Regardless of whether they’re communal or apartment-based, many local domestic violence housing programs are moving towards what they’re calling more “survivor-focused” and “trauma-informed” responses.
Peg Hacskaylo, the founder and CEO of DASH, says that communal “shelters developed rules that aren’t what we would consider now to be best practice, but evolved in the interest of trying to maintain a sense of community and mitigate conflict and support safety for everyone living in these programs.”
Having so many traumatized people sharing space could be a “recipe for conflict,” she says.
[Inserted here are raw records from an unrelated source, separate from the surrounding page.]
import Mathlib
import Summits.Ventures.PercRepro2.Defs
import Summits.Ventures.PercRepro2.Harris
import Summits.Ventures.PercRepro2.Graph
import Summits.Ventures.PercRepro2.Events
import Summits.Ventures.PercRepro2.CondAvoidPA
import Summits.Ventures.PercRepro2.MixedBoxDefs
import Summits.Ventures.PercRepro2.ReachClosure
import Summits.Ventures.PercRepro2.ReachBits

/-!
# Cell-conditional monotonicity of the three-status law is FALSE: a kernel-checked refutation
(blind cell PercRepro2, mine-1 g50; proofs/MINE1-UNIONROW-K3.md §17.7, MINE-1.md §67.8)

The status law of three observed vertices `u, v, w` given `s ↮ t` (`status`: `2` = in the cluster
of `s`, `0` = in the cluster of `t`, `1` = in neither; `MixedBoxDefs`) suggests the family of
CELL-CONDITIONAL MONOTONICITY facts: for two cells `c₁ ≤ c₂` of the `(u, w)`-coordinates (the order
`T < N < S` on each), the conditional probability that `v` lies in the cluster of `s` should not
decrease when the other two statuses move up,

  `P(σ_v = S ∧ (σ_u, σ_w) = c₁ ∧ s ↮ t) · P((σ_u, σ_w) = c₂ ∧ s ↮ t)
     ≤ P(σ_v = S ∧ (σ_u, σ_w) = c₂ ∧ s ↮ t) · P((σ_u, σ_w) = c₁ ∧ s ↮ t)`   (`CellMono c₁ c₂`).

These facts are outside the positive-association currency (cells are not up-sets); 49 of the 81
hold on 150 random laws with at most six vertices, and the ones that separate the lane's abstract
witnesses (`TS ≤ NS`, `ST ≤ SN`, `TT ≤ NT`) were refuted by adversarial weight climbs within
seconds.  THE WITNESS for `TS ≤ NS` (`c₁ = (T, S)`, `c₂ = (N, S)`): six vertices, the six edges
`0–2, 0–5, 4–5, 3–5, 1–5, 2–4`, every weight `1/2`, roots `s = 0`, `t = 1`, observed `u = 3`,
`v = 2`, `w = 4`.  Mechanism: `5` is a hub joined to `s`, `t`, `u`, `w`; `u ∈ C_t` forces the hub
into the cluster of `t`, so `w ∈ C_s` can only happen through `v` (`w – v – s`) — and then `v ∈ C_s`
is FORCED (`h(TS) = 1`), while with `u` in neither cluster the hub may be cut off and `w` may reach
`s` through the hub with `v` cut off (`h(NS) = 8/9`).  Over the `2⁶` configurations (weight `1/64`
each): `m(TSS) = 1`, `m(T·S) = 1`, `m(NSS) = 8`, `m(N·S) = 9`, so `1 · 9 > 8 · 1`.  The masses are
decided by the kernel with the bitmask reachability of `ReachBits` (`statusF`), as in the lane's
`MixedBoxRefutationsC`.  Definitions: the predicate `CellMono`, the witness graph and weights, the
cell sets; decidability instances for the bitmask decision only; no notation; one seat.
-/

namespace Summit.Ventures.PercRepro2

/-- The cell `c = (a, b)` of the `(u, w)`-coordinates with the `v`-coordinate free: the status
triples `(a, x, b)`, `x ∈ {T, N, S}`. -/
def cellCol (c : Fin 3 × Fin 3) : Finset (Fin 3 × Fin 3 × Fin 3) :=
  {(c.1, 0, c.2), (c.1, 1, c.2), (c.1, 2, c.2)}

/-- The cell `c = (a, b)` of the `(u, w)`-coordinates with `v` in the cluster of `s`: the single
status triple `(a, S, b)`. -/
def cellS (c : Fin 3 × Fin 3) : Finset (Fin 3 × Fin 3 × Fin 3) := {(c.1, 2, c.2)}

/-- **Cell-conditional monotonicity** from the cell `c₁` to the cell `c₂` of the `(u, w)`-statuses:
on `{s ↮ t}`, `P(σ_v = S | (σ_u, σ_w) = c₁) ≤ P(σ_v = S | (σ_u, σ_w) = c₂)`, written without
divisions — for every admissible rational weight vector, every finite graph with roots `s, t` and
observed vertices `u, v, w`.  (The event `{s ↮ t}` is the empty box `boxEvent ∅ ∅`.) -/
def CellMono (c₁ c₂ : Fin 3 × Fin 3) : Prop :=
  ∀ (V E : Type) [Fintype V] [DecidableEq V] [Fintype E] [DecidableEq E] (p : E → ℚ),
    IsProbVec p → ∀ (ends : E → Sym2 V) (s t u v w : V),
    (let Q := MixedBox.boxEvent ends s t u v w ∅ ∅
     prob p (MixedBox.gridEvent ends s t u v w (cellS c₁) ∩ Q) *
         prob p (MixedBox.gridEvent ends s t u v w (cellCol c₂) ∩ Q) ≤
       prob p (MixedBox.gridEvent ends s t u v w (cellS c₂) ∩ Q) *
         prob p (MixedBox.gridEvent ends s t u v w (cellCol c₁) ∩ Q))

namespace CellMonoRefutation

open MixedBox

section Fast

variable {n : ℕ} {E : Type*} [Fintype E] [DecidableEq E]

/-- `status` decided through the bitmask closure (`decConnB`) instead of the walk enumeration. -/
def statusF (ends : E → Sym2 (Fin n)) (s t x : Fin n) (ω : Config E) : Fin 3 :=
  @ite _ (Conn ends ω s x) (decConnB ends ω s x) 2
    (@ite _ (Conn ends ω t x) (decConnB ends ω t x) 0 1)

omit [DecidableEq E] in
/-- The two decisions agree. -/
lemma status_eq_statusF (ends : E → Sym2 (Fin n)) (s t x : Fin n) (ω : Config E) :
    status ends s t x ω = statusF ends s t x ω := by
  unfold status statusF
  split_ifs <;> rfl

/-- Fast membership in `gridEvent`. -/
instance instDecGridEventF (ends : E → Sym2 (Fin n)) (s t u v w : Fin n)
    (S : Finset (Fin 3 × Fin 3 × Fin 3)) : DecidablePred (· ∈ gridEvent ends s t u v w S) :=
  fun ω => decidable_of_iff
    ((statusF ends s t u ω, statusF ends s t v ω, statusF ends s t w ω) ∈ S)
    (by simp only [gridEvent, Set.mem_setOf_eq, status_eq_statusF])

/-- Fast membership in `boxEvent`. -/
instance instDecBoxEventF (ends : E → Sym2 (Fin n)) (s t u v w : Fin n) (X Y : Finset (Fin 3)) :
    DecidablePred (· ∈ boxEvent ends s t u v w X Y) :=
  fun ω => decidable_of_iff
    ((∀ x ∈ X.image ![u, v, w] ∪ {t},
        ¬ (ReachBits.closB (ReachBits.adjB (openGraph ends ω)) s n).testBit x = true) ∧
      (∀ x ∈ Y.image ![u, v, w] ∪ {s},
        ¬ (ReachBits.closB (ReachBits.adjB (openGraph ends ω)) t n).testBit x = true))
    (by
      have hs : ∀ x : Fin n, (ReachBits.closB (ReachBits.adjB (openGraph ends ω)) s n).testBit x = true
          ↔ Conn ends ω s x := fun x => by
        rw [ReachBits.testBit_closB_iff]
        have h := Reach.reachable_iff_mem_reach (openGraph ends ω) s x
        rw [Fintype.card_fin] at h
        exact h.symm
      have ht : ∀ x : Fin n, (ReachBits.closB (ReachBits.adjB (openGraph ends ω)) t n).testBit x = true
          ↔ Conn ends ω t x := fun x => by
        rw [ReachBits.testBit_closB_iff]
        have h := Reach.reachable_iff_mem_reach (openGraph ends ω) t x
        rw [Fintype.card_fin] at h
        exact h.symm
      simp only [boxEvent, CondAvoid.avoidEvent, Set.mem_inter_iff, Set.mem_setOf_eq, hs, ht])

end Fast

/-- The six edges of the witness graph on six vertices: `0–2, 0–5, 4–5, 3–5, 1–5, 2–4`. -/
def ends_w : Fin 6 → Sym2 (Fin 6) := ![s(0, 2), s(0, 5), s(4, 5), s(3, 5), s(1, 5), s(2, 4)]

/-- Every edge has weight `1/2`. -/
def p_w : Fin 6 → ℚ := fun _ => 1 / 2

/-- Integer weights: every configuration has weight `1` (in sixty-fourths). -/
def wt_w : Config (Fin 6) → ℕ := fun _ => 1

/-- The weights are admissible. -/
lemma p_w_isProbVec : IsProbVec p_w := ⟨fun _ => by norm_num [p_w], fun _ => by norm_num [p_w]⟩

/-- `weight p_w ω = 1/64`. -/
lemma p_w_weight_eq (ω : Config (Fin 6)) : weight p_w ω = (wt_w ω : ℚ) / 64 := by
  unfold weight wt_w
  have h : ∀ e : Fin 6, edgeFactor (p_w e) (ω e) = 1 / 2 := fun e => by
    cases ω e <;> norm_num [p_w, edgeFactor]
  simp only [h, Finset.prod_const, Finset.card_univ, Fintype.card_fin]
  norm_num

/-- Configurations on six edges as the numbers below `2⁶`: edge `e` is open iff bit `e` is set. -/
def e6 : Config (Fin 6) ≃ Fin (2 ^ 6) :=
  (Equiv.piCongrRight fun _ => finTwoEquiv.symm).trans finFunctionFinEquiv

/-- The configuration with bit pattern `k`. -/
def cfg6 (k : Fin (2 ^ 6)) : Config (Fin 6) := e6.symm k

/-- A mass on six edges as a sum over the `2⁶` bit patterns. -/
lemma mass_eq_sum6 (wt : Config (Fin 6) → ℕ) (A : Set (Config (Fin 6))) [DecidablePred (· ∈ A)] :
    mass wt A = ∑ k : Fin (2 ^ 6), if cfg6 k ∈ A then wt (cfg6 k) else 0 := by
  rw [mass, Finset.sum_filter]
  exact Fintype.sum_equiv e6 _ _ (fun ω => by simp [cfg6])

/-- The cell `TS` of `(u, w)`. -/
def cTS : Fin 3 × Fin 3 := (0, 2)

/-- The cell `NS` of `(u, w)`. -/
def cNS : Fin 3 × Fin 3 := (1, 2)

set_option maxRecDepth 100000 in
set_option maxHeartbeats 4000000 in
/-- The integer masses of the witness (roots `0, 1`, observed `3, 2, 4`):
`m(TSS) · m(N·S) = 1 · 9 > 8 · 1 = m(NSS) · m(T·S)`. -/
theorem mass_w :
    mass wt_w (gridEvent ends_w 0 1 3 2 4 (cellS cNS) ∩ boxEvent ends_w 0 1 3 2 4 ∅ ∅) *
        mass wt_w (gridEvent ends_w 0 1 3 2 4 (cellCol cTS) ∩ boxEvent ends_w 0 1 3 2 4 ∅ ∅) <
      mass wt_w (gridEvent ends_w 0 1 3 2 4 (cellS cTS) ∩ boxEvent ends_w 0 1 3 2 4 ∅ ∅) *
        mass wt_w (gridEvent ends_w 0 1 3 2 4 (cellCol cNS) ∩ boxEvent ends_w 0 1 3 2 4 ∅ ∅) := by
  rw [mass_eq_sum6, mass_eq_sum6, mass_eq_sum6, mass_eq_sum6]
  decide +kernel

/-- **Refutation glue**: integer masses with `m(c₂S∩Q)·m(c₁∩Q) < m(c₁S∩Q)·m(c₂∩Q)` refute
`CellMono c₁ c₂`. -/
theorem not_cellMono_of_mass {n : ℕ} {E : Type} [Fintype E] [DecidableEq E]
    {p : E → ℚ} (hp : IsProbVec p) (ends : E → Sym2 (Fin n)) (s t u v w : Fin n)
    {wt : Config E → ℕ} {D : ℚ} (hD : 0 < D) (hw : ∀ ω, weight p ω = (wt ω : ℚ) / D)
    (c₁ c₂ : Fin 3 × Fin 3)
    (hm : mass wt (gridEvent ends s t u v w (cellS c₂) ∩ boxEvent ends s t u v w ∅ ∅) *
            mass wt (gridEvent ends s t u v w (cellCol c₁) ∩ boxEvent ends s t u v w ∅ ∅) <
          mass wt (gridEvent ends s t u v w (cellS c₁) ∩ boxEvent ends s t u v w ∅ ∅) *
            mass wt (gridEvent ends s t u v w (cellCol c₂) ∩ boxEvent ends s t u v w ∅ ∅)) :
    ¬ CellMono c₁ c₂ := by
  intro h
  have key := h (Fin n) E p hp ends s t u v w
  simp only at key
  rw [prob_eq_mass_div hw, prob_eq_mass_div hw, prob_eq_mass_div hw, prob_eq_mass_div hw,
    div_mul_div_comm, div_mul_div_comm] at key
  have hDD : (0 : ℚ) < D * D := by positivity
  have key' := mul_le_mul_of_nonneg_right key hDD.le
  rw [div_mul_cancel₀ _ hDD.ne', div_mul_cancel₀ _ hDD.ne'] at key'
  norm_cast at key'
  exact absurd key' (not_le.mpr hm)

set_option maxRecDepth 100000 in
set_option maxHeartbeats 1000000 in
/-- **Cell-conditional monotonicity `TS ≤ NS` is false**: on a finite graph with admissible
rational weights, `P(σ_v = S | σ_u = T, σ_w = S)` can exceed `P(σ_v = S | σ_u = N, σ_w = S)`
(here `1 > 8/9`). -/
theorem not_cellMono_TS_NS : ¬ CellMono cTS cNS :=
  not_cellMono_of_mass (wt := wt_w) (D := 64) p_w_isProbVec ends_w 0 1 3 2 4 (by norm_num)
    p_w_weight_eq cTS cNS mass_w

/-! ## Two more refuted comparisons: `TT ≤ NT` and `ST ≤ SN` (mine-1 g50, the same seat; paper §17.7)
The other two cell comparisons that separated the lane's abstract witnesses fall on graphs of six
vertices at weight `1/2` as well.  `TT ≤ NT`: six edges `4–0, 1–0, 5–1, 2–4, 3–4, 5–3`, roots
`s = 2`, `t = 3`, cells of `(u, w) = (5, 0)`, conditioned vertex `v = 4`: `m(TSTᵥ) = 1`, `m(T·T) = 9`,
`m(NST) = 0`, `m(N·T) = 3` — so `h(TT) = 1/9 > 0 = h(NT)` and `1 · 3 > 0 · 9`.  `ST ≤ SN`: nine edges
`0–2, 4–0, 5–4, 3–0, 1–0, 2–4, 1–3, 5–2, 2–3`, roots `s = 4`, `t = 3`, cells of `(u, w) = (2, 1)`,
conditioned vertex `v = 5`: `m(SST) = 34`, `m(S·T) = 43`, `m(SSN) = 26`, `m(S·N) = 33`, so
`34 · 33 = 1122 > 1118 = 26 · 43` (over the `2⁹` configurations). -/

/-- The six edges of the `TT ≤ NT` witness: `4–0, 1–0, 5–1, 2–4, 3–4, 5–3`. -/
def ends_x : Fin 6 → Sym2 (Fin 6) := ![s(4, 0), s(1, 0), s(5, 1), s(2, 4), s(3, 4), s(5, 3)]

/-- The cell `TT` of `(u, w)`. -/
def cTT : Fin 3 × Fin 3 := (0, 0)

/-- The cell `NT` of `(u, w)`. -/
def cNT : Fin 3 × Fin 3 := (1, 0)

set_option maxRecDepth 100000 in
set_option maxHeartbeats 4000000 in
/-- The integer masses of the `TT ≤ NT` witness (roots `2, 3`, observed `5, 4, 0`):
`m(NST) · m(T·T) = 0 · 9 < 1 · 3 = m(TST) · m(N·T)`. -/
theorem mass_x :
    mass wt_w (gridEvent ends_x 2 3 5 4 0 (cellS cNT) ∩ boxEvent ends_x 2 3 5 4 0 ∅ ∅) *
        mass wt_w (gridEvent ends_x 2 3 5 4 0 (cellCol cTT) ∩ boxEvent ends_x 2 3 5 4 0 ∅ ∅) <
      mass wt_w (gridEvent ends_x 2 3 5 4 0 (cellS cTT) ∩ boxEvent ends_x 2 3 5 4 0 ∅ ∅) *
        mass wt_w (gridEvent ends_x 2 3 5 4 0 (cellCol cNT) ∩ boxEvent ends_x 2 3 5 4 0 ∅ ∅) := by
  rw [mass_eq_sum6, mass_eq_sum6, mass_eq_sum6, mass_eq_sum6]
  decide +kernel

set_option maxRecDepth 100000 in
set_option maxHeartbeats 1000000 in
/-- **Cell-conditional monotonicity `TT ≤ NT` is false**: `P(σ_v = S | σ_u = T, σ_w = T)` can exceed
`P(σ_v = S | σ_u = N, σ_w = T)` (here `1/9 > 0`). -/
theorem not_cellMono_TT_NT : ¬ CellMono cTT cNT :=
  not_cellMono_of_mass (wt := wt_w) (D := 64) p_w_isProbVec ends_x 2 3 5 4 0 (by norm_num)
    p_w_weight_eq cTT cNT mass_x

/-- The nine edges of the `ST ≤ SN` witness: `0–2, 4–0, 5–4, 3–0, 1–0, 2–4, 1–3, 5–2, 2–3`. -/
def ends_y : Fin 9 → Sym2 (Fin 6) :=
  ![s(0, 2), s(4, 0), s(5, 4), s(3, 0), s(1, 0), s(2, 4), s(1, 3), s(5, 2), s(2, 3)]

/-- Every edge has weight `1/2`. -/
def p_y : Fin 9 → ℚ := fun _ => 1 / 2

/-- Integer weights: every configuration has weight `1` (in `512`-ths). -/
def wt_y : Config (Fin 9) → ℕ := fun _ => 1

/-- The weights are admissible. -/
lemma p_y_isProbVec : IsProbVec p_y := ⟨fun _ => by norm_num [p_y], fun _ => by norm_num [p_y]⟩

/-- `weight p_y ω = 1/512`. -/
lemma p_y_weight_eq (ω : Config (Fin 9)) : weight p_y ω = (wt_y ω : ℚ) / 512 := by
  unfold weight wt_y
  have h : ∀ e : Fin 9, edgeFactor (p_y e) (ω e) = 1 / 2 := fun e => by
    cases ω e <;> norm_num [p_y, edgeFactor]
  simp only [h, Finset.prod_const, Finset.card_univ, Fintype.card_fin]
  norm_num

/-- Configurations on nine edges as the numbers below `2⁹`. -/
def e9 : Config (Fin 9) ≃ Fin (2 ^ 9) :=
  (Equiv.piCongrRight fun _ => finTwoEquiv.symm).trans finFunctionFinEquiv

/-- The configuration with bit pattern `k`. -/
def cfg9 (k : Fin (2 ^ 9)) : Config (Fin 9) := e9.symm k

/-- A mass on nine edges as a sum over the `2⁹` bit patterns. -/
lemma mass_eq_sum9 (wt : Config (Fin 9) → ℕ) (A : Set (Config (Fin 9))) [DecidablePred (· ∈ A)] :
    mass wt A = ∑ k : Fin (2 ^ 9), if cfg9 k ∈ A then wt (cfg9 k) else 0 := by
  rw [mass, Finset.sum_filter]
  exact Fintype.sum_equiv e9 _ _ (fun ω => by simp [cfg9])

/-- The cell `ST` of `(u, w)`. -/
def cST : Fin 3 × Fin 3 := (2, 0)

/-- The cell `SN` of `(u, w)`. -/
def cSN : Fin 3 × Fin 3 := (2, 1)

set_option maxRecDepth 100000 in
set_option maxHeartbeats 8000000 in
/-- The integer masses of the `ST ≤ SN` witness (roots `4, 3`, observed `2, 5, 1`):
`m(SSN) · m(S·T) = 26 · 43 = 1118 < 1122 = 34 · 33 = m(SST) · m(S·N)`. -/
theorem mass_y :
    mass wt_y (gridEvent ends_y 4 3 2 5 1 (cellS cSN) ∩ boxEvent ends_y 4 3 2 5 1 ∅ ∅) *
        mass wt_y (gridEvent ends_y 4 3 2 5 1 (cellCol cST) ∩ boxEvent ends_y 4 3 2 5 1 ∅ ∅) <
      mass wt_y (gridEvent ends_y 4 3 2 5 1 (cellS cST) ∩ boxEvent ends_y 4 3 2 5 1 ∅ ∅) *
        mass wt_y (gridEvent ends_y 4 3 2 5 1 (cellCol cSN) ∩ boxEvent ends_y 4 3 2 5 1 ∅ ∅) := by
  rw [mass_eq_sum9, mass_eq_sum9, mass_eq_sum9, mass_eq_sum9]
  decide +kernel

set_option maxRecDepth 100000 in
set_option maxHeartbeats 1000000 in
/-- **Cell-conditional monotonicity `ST ≤ SN` is false**: `P(σ_v = S | σ_u = S, σ_w = T)` can exceed
`P(σ_v = S | σ_u = S, σ_w = N)` (here `34/43 > 26/33`). -/
theorem not_cellMono_ST_SN : ¬ CellMono cST cSN :=
  not_cellMono_of_mass (wt := wt_y) (D := 512) p_y_isProbVec ends_y 4 3 2 5 1 (by norm_num)
    p_y_weight_eq cST cSN mass_y

end CellMonoRefutation

end Summit.Ventures.PercRepro2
Curfews, mandatory counseling, barring women from seeing their abusers, no visitors, not providing housing for boys over the age of 12, and requiring women to take turns cooking dinner were just some of the rules developed with the intent of keeping women safe, decreasing tension between residents, and handling limited resources. But they had unintended consequences.
Women could be kicked out for missing non-negotiable curfews or mandatory counseling. Sometimes, women with shared custody or family members had no choice but to see their abusers, which could also lead to expulsion from the shelter. Barring visitors could further alienate women from their support networks at a critical time. Not allowing teen boys meant some women had to choose between safe housing and staying with their kids.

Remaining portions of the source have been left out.